Maybe it's better to streamline this. You are trying to prove that $c:=\sup U_1$ is neither in $U_1$ nor $V_1$, which gives us an immediate contradiction because $c\in [a,b]$ and $[a,b]\subseteq U_1\cup V_1.$

If $c\in V_1$ then $c \neq a$, so either $c = b$ or $a < c < b$. But $V_1$ is open, so it contains an interval $(d,c]$. If $c=b,$ we are done because now $d$ is a smaller upper bound on $U_1$ than $c$, which is a contradiction. And if $c<b,$ then since $c$ is assumed to be an upper bound on $U_1$ the interval $(c,b]$ is contained entirely in $V_1$, so in fact $(d,b]$ is entirely contained in $V_1$ and we get a contradiction because now again $d$ is a smaller upper bound on $U_1$ than $c$.

If $c\in U_1$, the argument is even easier, so I will leave it to you.

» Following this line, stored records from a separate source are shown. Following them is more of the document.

import Summits.Ventures.PercRepro2.CaseOneDegenerate

/-!
# `a₃` pendant at a mark: `(ii)`, `(i)`, `(J1₁)` on both sides
(blind cell PercRepro2, p1 g17; S5 (S5.a″) (n) (6): K8 + the coincident markings)

By the pendant reduction K8 (`zSplitII_of_leaf_at`, `zSplitI_of_leaf_at`) a leaf `a₃` at `v` is closed
on a side as soon as the PD form AND the Q form of that side hold at `v` (with `v` as the statement
vertex, in the same graph). When `v` is a MARK both are theorems of `CaseOneDegenerate.lean`, so
**`a₃` pendant at `o`, at `b`, at `a₁` or at `a₂` satisfies `(ii)`, `(i)` and `(J1₁)` for every finite
graph and every weight vector** (`zSplitII_of_leaf_at_o`, `zSplitI_of_leaf_at_o`,
`jOneOne_of_leaf_at_o`, and the `_b`, `_a1`, `_a2` versions). The `(ii)`-side at `o` / `b` and both sides
at a root were known (`zSplitII_of_rootsAndO/B` with no root edges, K7 / K7′); the `(i)`-side at `o` and
at `b` is new. Own code; standard axioms. -/

namespace Summit.Ventures.PercRepro2

namespace CaseOne

section PendantMark
variable {V : Type*} {E : Type*} [Fintype E] [DecidableEq E] [Fintype V] [DecidableEq V]
  {R : Type*} [Field R] [LinearOrder R] [IsStrictOrderedRing R]
variable {ends : E → Sym2 V} {a₃ : V} {e₀ : E}

/-- **`(ii)` for `a₃` pendant at `o`.** -/
theorem zSplitII_of_leaf_at_o (p : E → R) (hp : IsProbVec p) {o : V} (hl : IsLeafAt ends o a₃ e₀)
    (a₁ a₂ b : V) (h1 : a₁ ≠ a₃) (h2 : a₂ ≠ a₃) (hb : b ≠ a₃) : ZSplitII p ends o a₁ a₂ a₃ b :=
  zSplitII_of_leaf_at p hp hl o a₁ a₂ b hl.ne h1 h2 hb (zSplitII_of_o_eq_a3 p hp a₁ a₂ o b)
    (zSplitIIQ_of_o_eq_a3 p hp a₁ a₂ o b)

/-- **`(i)` for `a₃` pendant at `o`.** -/
theorem zSplitI_of_leaf_at_o (p : E → R) (hp : IsProbVec p) {o : V} (hl : IsLeafAt ends o a₃ e₀)
    (a₁ a₂ b : V) (h1 : a₁ ≠ a₃) (h2 : a₂ ≠ a₃) (hb : b ≠ a₃) : ZSplitI p ends o a₁ a₂ a₃ b :=
  zSplitI_of_leaf_at p hp hl o a₁ a₂ b hl.ne h1 h2 hb (zSplitI_of_o_eq_a3 p hp a₁ a₂ o b)
    (zSplitIQ_of_o_eq_a3 p hp a₁ a₂ o b)

/-- **`(J1₁)` for `a₃` pendant at `o`.** -/
theorem jOneOne_of_leaf_at_o (p : E → R) (hp : IsProbVec p) {o : V} (hl : IsLeafAt ends o a₃ e₀)
    (a₁ a₂ b : V) (h1 : a₁ ≠ a₃) (h2 : a₂ ≠ a₃) (hb : b ≠ a₃) : JOneOne p ends o a₁ a₂ a₃ b :=
  jOneOne_of_i_of_ii p ends o a₁ a₂ a₃ b (zSplitI_of_leaf_at_o p hp hl a₁ a₂ b h1 h2 hb)
    (zSplitII_of_leaf_at_o p hp hl a₁ a₂ b h1 h2 hb)

/-- **`(ii)` for `a₃` pendant at `b`.** -/
theorem zSplitII_of_leaf_at_b (p : E → R) (hp : IsProbVec p) {b : V} (hl : IsLeafAt ends b a₃ e₀)
    (o a₁ a₂ : V) (ho : o ≠ a₃) (h1 : a₁ ≠ a₃) (h2 : a₂ ≠ a₃) : ZSplitII p ends o a₁ a₂ a₃ b :=
  zSplitII_of_leaf_at p hp hl o a₁ a₂ b ho h1 h2 hl.ne (zSplitII_of_b_eq_a3 p hp o a₁ a₂ b)
    (zSplitIIQ_of_b_eq_a3 p hp o a₁ a₂ b)

/-- **`(i)` for `a₃` pendant at `b`.** -/
theorem zSplitI_of_leaf_at_b (p : E → R) (hp : IsProbVec p) {b : V} (hl : IsLeafAt ends b a₃ e₀)
    (o a₁ a₂ : V) (ho : o ≠ a₃) (h1 : a₁ ≠ a₃) (h2 : a₂ ≠ a₃) : ZSplitI p ends o a₁ a₂ a₃ b :=
  zSplitI_of_leaf_at p hp hl o a₁ a₂ b ho h1 h2 hl.ne (zSplitI_of_b_eq_a3 p hp o a₁ a₂ b)
    (zSplitIQ_of_b_eq_a3 p hp o a₁ a₂ b)

/-- **`(J1₁)` for `a₃` pendant at `b`.** -/
theorem jOneOne_of_leaf_at_b (p : E → R) (hp : IsProbVec p) {b : V} (hl : IsLeafAt ends b a₃ e₀)
    (o a₁ a₂ : V) (ho : o ≠ a₃) (h1 : a₁ ≠ a₃) (h2 : a₂ ≠ a₃) : JOneOne p ends o a₁ a₂ a₃ b :=
  jOneOne_of_i_of_ii p ends o a₁ a₂ a₃ b (zSplitI_of_leaf_at_b p hp hl o a₁ a₂ ho h1 h2)
    (zSplitII_of_leaf_at_b p hp hl o a₁ a₂ ho h1 h2)

/-- **`(ii)` for `a₃` pendant at `a₁`** (K7, re-derived). -/
theorem zSplitII_of_leaf_at_a1 (p : E → R) (hp : IsProbVec p) {a₁ : V} (hl : IsLeafAt ends a₁ a₃ e₀)
    (o a₂ b : V) (ho : o ≠ a₃) (h2 : a₂ ≠ a₃) (hb : b ≠ a₃) : ZSplitII p ends o a₁ a₂ a₃ b :=
  zSplitII_of_leaf_at p hp hl o a₁ a₂ b ho hl.ne h2 hb (zSplitII_of_a1_eq_a3 p hp o a₁ a₂ b)
    (zSplitIIQ_of_a1_eq_a3 p hp o a₁ a₂ b)

/-- **`(i)` for `a₃` pendant at `a₁`** (K7, re-derived). -/
theorem zSplitI_of_leaf_at_a1 (p : E → R) (hp : IsProbVec p) {a₁ : V} (hl : IsLeafAt ends a₁ a₃ e₀)
    (o a₂ b : V) (ho : o ≠ a₃) (h2 : a₂ ≠ a₃) (hb : b ≠ a₃) : ZSplitI p ends o a₁ a₂ a₃ b :=
  zSplitI_of_leaf_at p hp hl o a₁ a₂ b ho hl.ne h2 hb (zSplitI_of_a1_eq_a3 p hp o a₁ a₂ b)
    (zSplitIQ_of_a1_eq_a3 p hp o a₁ a₂ b)

omit [Fintype V] [DecidableEq V] in
/-- **`(ii)` for `a₃` pendant at `a₂`.** -/
theorem zSplitII_of_leaf_at_a2 (p : E → R) (hp : IsProbVec p) {a₂ : V} (hl : IsLeafAt ends a₂ a₃ e₀)
    (o a₁ b : V) (ho : o ≠ a₃) (h1 : a₁ ≠ a₃) (hb : b ≠ a₃) : ZSplitII p ends o a₁ a₂ a₃ b :=
  zSplitII_of_leaf_at p hp hl o a₁ a₂ b ho h1 hl.ne hb (zSplitII_of_a2_eq_a3 p o a₁ a₂ b)
    (zSplitIIQ_of_a2_eq_a3 p o a₁ a₂ b)

omit [Fintype V] [DecidableEq V] in
/-- **`(i)` for `a₃` pendant at `a₂`.** -/
theorem zSplitI_of_leaf_at_a2 (p : E → R) (hp : IsProbVec p) {a₂ : V} (hl : IsLeafAt ends a₂ a₃ e₀)
    (o a₁ b : V) (ho : o ≠ a₃) (h1 : a₁ ≠ a₃) (hb : b ≠ a₃) : ZSplitI p ends o a₁ a₂ a₃ b :=
  zSplitI_of_leaf_at p hp hl o a₁ a₂ b ho h1 hl.ne hb (zSplitI_of_a2_eq_a3 p o a₁ a₂ b)
    (zSplitIQ_of_a2_eq_a3 p o a₁ a₂ b)

/-- **`(J1₁)` for `a₃` pendant at a root.** -/
theorem jOneOne_of_leaf_at_a1 (p : E → R) (hp : IsProbVec p) {a₁ : V} (hl : IsLeafAt ends a₁ a₃ e₀)
    (o a₂ b : V) (ho : o ≠ a₃) (h2 : a₂ ≠ a₃) (hb : b ≠ a₃) : JOneOne p ends o a₁ a₂ a₃ b :=
  jOneOne_of_i_of_ii p ends o a₁ a₂ a₃ b (zSplitI_of_leaf_at_a1 p hp hl o a₂ b ho h2 hb)
    (zSplitII_of_leaf_at_a1 p hp hl o a₂ b ho h2 hb)

omit [Fintype V] [DecidableEq V] in
/-- **`(J1₁)` for `a₃` pendant at the root `a₂`.** -/
theorem jOneOne_of_leaf_at_a2 (p : E → R) (hp : IsProbVec p) {a₂ : V} (hl : IsLeafAt ends a₂ a₃ e₀)
    (o a₁ b : V) (ho : o ≠ a₃) (h1 : a₁ ≠ a₃) (hb : b ≠ a₃) : JOneOne p ends o a₁ a₂ a₃ b :=
  jOneOne_of_i_of_ii p ends o a₁ a₂ a₃ b (zSplitI_of_leaf_at_a2 p hp hl o a₁ b ho h1 hb)
    (zSplitII_of_leaf_at_a2 p hp hl o a₁ b ho h1 hb)

end PendantMark

end CaseOne

end Summit.Ventures.PercRepro2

Remark: when I do these kinds of proofs, I always draw pictures first, to see what is going on.

Answer 3

Perhaps simpler to let $d=\{x\in [a,b]: [a,x)\subset U\}.$ There exists $r>0$ such that $[a,a+r)\subset (a-r,a+r)\subset U,$ so $a<\sup d\le b.$

Consider $[a,\sup d).$

For any $x\in [a,\sup d),$ by def'n of $\sup$ there exists $y\in d$ with $x\le y\le \sup d.$ And $y\in d\implies [a,y)\subset U,$ so $[a,x)\subset [a,y)\subset U.$ So $[a,x)\subset U$ for any $x\in [a,\sup d).$

Hence $[a,\sup d)=\cup \{[a,x):x\in [a,\sup d)\}\subset U.$

So $[a,\sup d)\subset U.$

Now $\sup d\in V$ because

(i) if $b=\sup d$ we already have $b\in V.$

(ii) if $b>\sup d$ and $\sup d \in U$ then there exists $s\in (0,b-d)$ such that $(\sup d -s,\sup d+s)\subset U,$ implying $[a,\sup d+s)=[a,\sup d)\cup [\sup d,\sup d+s)\subset U.$ By def'n of $d$ this makes $\sup d+s\in d,$ so $\sup d+s$ is a member of $d$ which is greater then $\sup d ,$ which is absurd. So $b>\sup d\in U$ is untenable, so $b>\sup d\implies \sup d \in V.$

Now since $\sup d\in V$ there exists $t>0$ with $(\sup d -t,\sup d+t)\subset V.$ Recall that $\sup d>a$ and $[a,\sup d)\subset U.$ So we have $$\emptyset \ne [a,\sup d)\cap (\sup d -t,\sup d)\subset U\cap V\cap [a,b] \subset (U\cap I)\cap (V\cap I)$$ contrary to the hypothesis that $(U\cap I)$ and $(V\cap I)$ are disjoint.